If a line in the records below contains the word "Literature", copy it.

****************************************

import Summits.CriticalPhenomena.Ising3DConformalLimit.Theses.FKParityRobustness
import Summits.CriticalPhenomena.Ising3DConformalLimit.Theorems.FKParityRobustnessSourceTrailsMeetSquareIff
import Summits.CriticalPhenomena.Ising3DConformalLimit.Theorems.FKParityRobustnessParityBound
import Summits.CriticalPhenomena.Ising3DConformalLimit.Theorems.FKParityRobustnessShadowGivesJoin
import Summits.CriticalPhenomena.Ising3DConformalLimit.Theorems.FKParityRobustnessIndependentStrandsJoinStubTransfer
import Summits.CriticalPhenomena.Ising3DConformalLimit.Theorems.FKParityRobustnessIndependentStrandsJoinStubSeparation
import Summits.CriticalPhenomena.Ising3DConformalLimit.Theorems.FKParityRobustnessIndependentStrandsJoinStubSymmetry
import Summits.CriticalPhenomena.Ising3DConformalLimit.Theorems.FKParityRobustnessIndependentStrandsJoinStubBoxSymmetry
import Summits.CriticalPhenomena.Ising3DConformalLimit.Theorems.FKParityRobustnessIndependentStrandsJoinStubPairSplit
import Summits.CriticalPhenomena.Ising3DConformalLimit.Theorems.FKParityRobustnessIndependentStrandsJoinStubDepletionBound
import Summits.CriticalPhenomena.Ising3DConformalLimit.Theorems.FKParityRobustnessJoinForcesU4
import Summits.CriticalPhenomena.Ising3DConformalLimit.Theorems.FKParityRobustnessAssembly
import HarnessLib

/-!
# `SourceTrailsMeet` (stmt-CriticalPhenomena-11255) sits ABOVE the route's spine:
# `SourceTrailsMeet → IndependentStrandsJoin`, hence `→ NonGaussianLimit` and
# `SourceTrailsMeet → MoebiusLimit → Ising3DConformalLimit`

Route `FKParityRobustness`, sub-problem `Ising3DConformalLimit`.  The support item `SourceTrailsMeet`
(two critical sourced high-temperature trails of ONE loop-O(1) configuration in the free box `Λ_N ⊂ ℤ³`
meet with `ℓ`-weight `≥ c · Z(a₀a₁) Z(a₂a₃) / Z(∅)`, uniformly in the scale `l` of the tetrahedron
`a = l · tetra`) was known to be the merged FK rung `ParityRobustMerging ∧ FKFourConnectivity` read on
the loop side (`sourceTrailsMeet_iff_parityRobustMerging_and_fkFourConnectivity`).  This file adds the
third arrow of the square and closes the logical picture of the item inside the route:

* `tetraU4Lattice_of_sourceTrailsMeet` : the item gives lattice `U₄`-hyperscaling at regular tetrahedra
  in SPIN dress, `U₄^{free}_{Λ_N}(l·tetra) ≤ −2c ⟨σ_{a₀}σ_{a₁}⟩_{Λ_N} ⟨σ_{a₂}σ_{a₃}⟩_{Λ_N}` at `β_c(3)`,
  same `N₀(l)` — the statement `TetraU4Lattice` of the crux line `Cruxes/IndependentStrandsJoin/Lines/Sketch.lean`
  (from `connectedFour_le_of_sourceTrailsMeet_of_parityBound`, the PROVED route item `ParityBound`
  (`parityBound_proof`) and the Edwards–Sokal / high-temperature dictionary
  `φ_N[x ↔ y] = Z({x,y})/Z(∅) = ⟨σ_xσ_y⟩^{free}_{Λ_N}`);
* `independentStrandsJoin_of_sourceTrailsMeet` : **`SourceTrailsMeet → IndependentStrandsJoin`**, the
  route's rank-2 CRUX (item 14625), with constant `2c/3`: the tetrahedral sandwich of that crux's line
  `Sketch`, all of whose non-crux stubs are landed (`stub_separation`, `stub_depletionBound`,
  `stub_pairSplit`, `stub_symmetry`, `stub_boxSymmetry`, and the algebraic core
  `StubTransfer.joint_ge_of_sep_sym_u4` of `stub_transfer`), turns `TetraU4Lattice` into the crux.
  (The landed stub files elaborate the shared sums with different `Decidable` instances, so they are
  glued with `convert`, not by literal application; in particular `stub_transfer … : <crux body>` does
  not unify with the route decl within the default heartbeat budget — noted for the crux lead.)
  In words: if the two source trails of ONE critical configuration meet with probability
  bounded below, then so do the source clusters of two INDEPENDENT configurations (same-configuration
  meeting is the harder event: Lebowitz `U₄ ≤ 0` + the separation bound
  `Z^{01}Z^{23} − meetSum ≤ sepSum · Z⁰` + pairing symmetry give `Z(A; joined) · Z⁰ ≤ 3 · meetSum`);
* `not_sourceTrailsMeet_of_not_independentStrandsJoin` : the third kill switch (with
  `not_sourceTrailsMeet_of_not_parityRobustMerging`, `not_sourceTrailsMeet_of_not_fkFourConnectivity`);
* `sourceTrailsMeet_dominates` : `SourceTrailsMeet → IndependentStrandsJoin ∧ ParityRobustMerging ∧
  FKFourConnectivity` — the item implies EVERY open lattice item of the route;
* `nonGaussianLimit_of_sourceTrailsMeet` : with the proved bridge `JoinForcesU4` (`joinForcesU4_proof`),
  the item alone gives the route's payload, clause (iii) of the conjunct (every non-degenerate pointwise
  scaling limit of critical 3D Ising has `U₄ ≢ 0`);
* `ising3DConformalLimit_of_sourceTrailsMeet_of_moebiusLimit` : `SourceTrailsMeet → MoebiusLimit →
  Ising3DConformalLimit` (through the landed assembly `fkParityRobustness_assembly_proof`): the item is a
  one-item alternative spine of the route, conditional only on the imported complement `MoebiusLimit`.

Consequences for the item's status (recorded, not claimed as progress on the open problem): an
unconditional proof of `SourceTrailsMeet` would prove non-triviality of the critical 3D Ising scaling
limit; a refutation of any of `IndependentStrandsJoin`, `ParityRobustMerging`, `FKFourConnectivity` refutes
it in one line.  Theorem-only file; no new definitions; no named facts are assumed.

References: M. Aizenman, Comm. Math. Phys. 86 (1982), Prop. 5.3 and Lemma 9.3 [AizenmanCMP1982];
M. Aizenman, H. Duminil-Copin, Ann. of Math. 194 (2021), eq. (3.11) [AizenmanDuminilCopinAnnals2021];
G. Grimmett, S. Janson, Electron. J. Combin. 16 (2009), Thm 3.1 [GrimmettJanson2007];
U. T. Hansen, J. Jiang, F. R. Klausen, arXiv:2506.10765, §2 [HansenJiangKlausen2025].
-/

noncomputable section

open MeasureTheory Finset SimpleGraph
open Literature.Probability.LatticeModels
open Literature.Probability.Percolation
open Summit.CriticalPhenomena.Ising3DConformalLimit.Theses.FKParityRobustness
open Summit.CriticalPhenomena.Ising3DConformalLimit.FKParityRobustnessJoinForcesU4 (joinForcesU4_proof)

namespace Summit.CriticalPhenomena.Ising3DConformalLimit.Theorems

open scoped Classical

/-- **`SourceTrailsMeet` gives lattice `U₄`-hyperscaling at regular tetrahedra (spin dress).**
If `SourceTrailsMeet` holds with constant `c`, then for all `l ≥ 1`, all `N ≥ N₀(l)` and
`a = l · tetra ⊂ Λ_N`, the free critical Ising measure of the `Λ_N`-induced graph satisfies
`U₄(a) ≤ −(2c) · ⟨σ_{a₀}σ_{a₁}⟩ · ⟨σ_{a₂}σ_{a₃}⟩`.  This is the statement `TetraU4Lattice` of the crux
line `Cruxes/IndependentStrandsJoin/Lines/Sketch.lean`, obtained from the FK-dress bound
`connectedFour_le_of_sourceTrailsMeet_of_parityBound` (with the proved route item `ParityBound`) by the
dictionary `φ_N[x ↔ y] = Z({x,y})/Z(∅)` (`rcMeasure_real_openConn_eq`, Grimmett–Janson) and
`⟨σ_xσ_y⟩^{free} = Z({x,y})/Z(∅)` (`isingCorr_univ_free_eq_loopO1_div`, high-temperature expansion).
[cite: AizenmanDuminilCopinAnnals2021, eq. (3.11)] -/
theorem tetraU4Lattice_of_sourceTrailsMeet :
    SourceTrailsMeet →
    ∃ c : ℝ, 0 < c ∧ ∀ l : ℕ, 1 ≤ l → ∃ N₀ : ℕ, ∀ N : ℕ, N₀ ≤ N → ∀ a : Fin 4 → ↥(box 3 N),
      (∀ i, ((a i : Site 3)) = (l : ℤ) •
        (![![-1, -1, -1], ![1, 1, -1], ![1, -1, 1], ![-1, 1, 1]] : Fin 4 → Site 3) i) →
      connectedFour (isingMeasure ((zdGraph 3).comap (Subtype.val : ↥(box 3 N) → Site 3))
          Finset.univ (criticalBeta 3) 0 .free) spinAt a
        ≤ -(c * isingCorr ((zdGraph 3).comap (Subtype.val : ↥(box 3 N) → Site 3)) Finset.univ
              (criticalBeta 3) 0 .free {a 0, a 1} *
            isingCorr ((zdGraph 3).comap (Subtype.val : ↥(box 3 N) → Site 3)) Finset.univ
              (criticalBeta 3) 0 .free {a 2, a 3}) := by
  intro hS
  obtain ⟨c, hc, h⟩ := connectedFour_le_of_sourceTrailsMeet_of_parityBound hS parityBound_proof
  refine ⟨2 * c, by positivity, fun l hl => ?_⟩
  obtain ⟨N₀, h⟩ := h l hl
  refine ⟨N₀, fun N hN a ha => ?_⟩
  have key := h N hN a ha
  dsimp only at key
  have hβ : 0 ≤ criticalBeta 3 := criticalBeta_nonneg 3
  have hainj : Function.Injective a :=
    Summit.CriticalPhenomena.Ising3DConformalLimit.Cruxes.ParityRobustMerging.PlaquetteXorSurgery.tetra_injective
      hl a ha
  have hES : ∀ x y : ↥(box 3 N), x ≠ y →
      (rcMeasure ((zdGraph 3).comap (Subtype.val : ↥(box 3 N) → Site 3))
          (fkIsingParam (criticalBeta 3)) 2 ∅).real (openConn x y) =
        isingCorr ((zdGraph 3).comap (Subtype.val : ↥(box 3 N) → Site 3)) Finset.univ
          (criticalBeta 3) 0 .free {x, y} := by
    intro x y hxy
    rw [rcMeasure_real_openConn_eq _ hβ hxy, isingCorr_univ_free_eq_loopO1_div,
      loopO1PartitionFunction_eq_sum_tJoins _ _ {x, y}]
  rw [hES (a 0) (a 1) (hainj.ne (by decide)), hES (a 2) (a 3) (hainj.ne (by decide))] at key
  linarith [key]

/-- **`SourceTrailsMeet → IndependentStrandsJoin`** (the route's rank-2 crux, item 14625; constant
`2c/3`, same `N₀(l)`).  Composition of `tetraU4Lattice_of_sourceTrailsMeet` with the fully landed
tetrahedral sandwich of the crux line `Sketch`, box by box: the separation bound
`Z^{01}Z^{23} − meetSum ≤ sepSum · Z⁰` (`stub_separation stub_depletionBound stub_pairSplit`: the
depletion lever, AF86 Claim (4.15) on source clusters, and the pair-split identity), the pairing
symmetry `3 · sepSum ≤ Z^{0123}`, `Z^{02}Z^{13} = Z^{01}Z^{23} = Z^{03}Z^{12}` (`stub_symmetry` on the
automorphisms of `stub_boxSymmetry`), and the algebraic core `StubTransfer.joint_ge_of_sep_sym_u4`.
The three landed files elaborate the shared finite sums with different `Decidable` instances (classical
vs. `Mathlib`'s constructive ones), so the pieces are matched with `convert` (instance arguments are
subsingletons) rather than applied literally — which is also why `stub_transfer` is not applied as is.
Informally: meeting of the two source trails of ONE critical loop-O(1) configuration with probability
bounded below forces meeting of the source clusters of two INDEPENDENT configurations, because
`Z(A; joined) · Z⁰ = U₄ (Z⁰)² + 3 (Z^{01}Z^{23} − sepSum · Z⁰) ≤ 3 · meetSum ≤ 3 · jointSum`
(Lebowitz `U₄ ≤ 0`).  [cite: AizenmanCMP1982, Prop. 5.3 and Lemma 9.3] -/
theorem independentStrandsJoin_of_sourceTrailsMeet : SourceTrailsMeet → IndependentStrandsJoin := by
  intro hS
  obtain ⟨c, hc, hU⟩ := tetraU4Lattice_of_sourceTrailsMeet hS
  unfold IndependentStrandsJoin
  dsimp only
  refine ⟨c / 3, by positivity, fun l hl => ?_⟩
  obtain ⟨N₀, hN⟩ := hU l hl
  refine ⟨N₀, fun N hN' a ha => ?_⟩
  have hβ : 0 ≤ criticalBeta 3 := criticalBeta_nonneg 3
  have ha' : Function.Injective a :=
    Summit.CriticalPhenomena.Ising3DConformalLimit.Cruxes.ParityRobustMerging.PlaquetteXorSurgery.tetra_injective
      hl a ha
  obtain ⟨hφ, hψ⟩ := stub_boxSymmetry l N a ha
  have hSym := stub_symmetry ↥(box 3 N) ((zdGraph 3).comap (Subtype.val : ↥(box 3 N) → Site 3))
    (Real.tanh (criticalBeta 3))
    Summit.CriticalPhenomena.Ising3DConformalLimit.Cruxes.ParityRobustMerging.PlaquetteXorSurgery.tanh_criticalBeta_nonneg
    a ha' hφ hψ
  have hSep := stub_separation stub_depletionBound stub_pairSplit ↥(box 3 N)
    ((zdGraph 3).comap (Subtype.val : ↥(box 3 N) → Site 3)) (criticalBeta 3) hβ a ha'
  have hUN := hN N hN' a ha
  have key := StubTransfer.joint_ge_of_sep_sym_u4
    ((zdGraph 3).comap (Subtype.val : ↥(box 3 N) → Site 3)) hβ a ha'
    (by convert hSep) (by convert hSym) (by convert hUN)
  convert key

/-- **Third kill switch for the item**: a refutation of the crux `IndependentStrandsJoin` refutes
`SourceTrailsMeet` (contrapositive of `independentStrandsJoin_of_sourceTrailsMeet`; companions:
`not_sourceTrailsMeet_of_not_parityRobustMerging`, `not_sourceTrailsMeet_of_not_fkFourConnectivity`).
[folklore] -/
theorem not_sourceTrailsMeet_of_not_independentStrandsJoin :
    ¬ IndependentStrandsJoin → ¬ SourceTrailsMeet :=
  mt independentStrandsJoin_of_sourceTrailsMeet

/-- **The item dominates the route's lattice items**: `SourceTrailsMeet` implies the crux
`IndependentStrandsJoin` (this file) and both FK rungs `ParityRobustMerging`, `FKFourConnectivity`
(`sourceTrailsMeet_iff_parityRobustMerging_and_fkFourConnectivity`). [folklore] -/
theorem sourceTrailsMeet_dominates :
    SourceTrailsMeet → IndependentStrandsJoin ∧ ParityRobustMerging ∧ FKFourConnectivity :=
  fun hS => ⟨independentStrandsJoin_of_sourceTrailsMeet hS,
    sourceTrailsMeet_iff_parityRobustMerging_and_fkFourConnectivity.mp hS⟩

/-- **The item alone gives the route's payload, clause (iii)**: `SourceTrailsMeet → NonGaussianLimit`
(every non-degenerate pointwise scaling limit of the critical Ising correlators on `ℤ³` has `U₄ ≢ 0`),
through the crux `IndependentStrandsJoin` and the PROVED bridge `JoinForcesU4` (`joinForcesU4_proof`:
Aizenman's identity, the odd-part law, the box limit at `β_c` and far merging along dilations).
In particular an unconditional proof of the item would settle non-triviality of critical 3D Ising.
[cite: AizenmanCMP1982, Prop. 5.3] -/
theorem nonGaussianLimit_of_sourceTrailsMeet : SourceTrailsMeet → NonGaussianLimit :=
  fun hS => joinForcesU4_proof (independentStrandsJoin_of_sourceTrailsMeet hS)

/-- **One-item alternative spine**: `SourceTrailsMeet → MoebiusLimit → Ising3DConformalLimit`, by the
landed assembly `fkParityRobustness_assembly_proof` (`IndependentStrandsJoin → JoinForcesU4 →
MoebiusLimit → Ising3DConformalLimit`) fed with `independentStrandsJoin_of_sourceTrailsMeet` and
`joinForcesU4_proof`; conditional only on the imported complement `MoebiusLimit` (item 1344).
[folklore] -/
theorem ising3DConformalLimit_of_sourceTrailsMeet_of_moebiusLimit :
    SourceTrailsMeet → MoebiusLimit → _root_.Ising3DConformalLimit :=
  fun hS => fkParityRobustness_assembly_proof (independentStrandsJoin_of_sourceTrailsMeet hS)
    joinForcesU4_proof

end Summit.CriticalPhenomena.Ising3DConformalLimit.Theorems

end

****************************************

- **EXERCISE ANSWER**:
open Literature.Probability.LatticeModels
open Literature.Probability.Percolation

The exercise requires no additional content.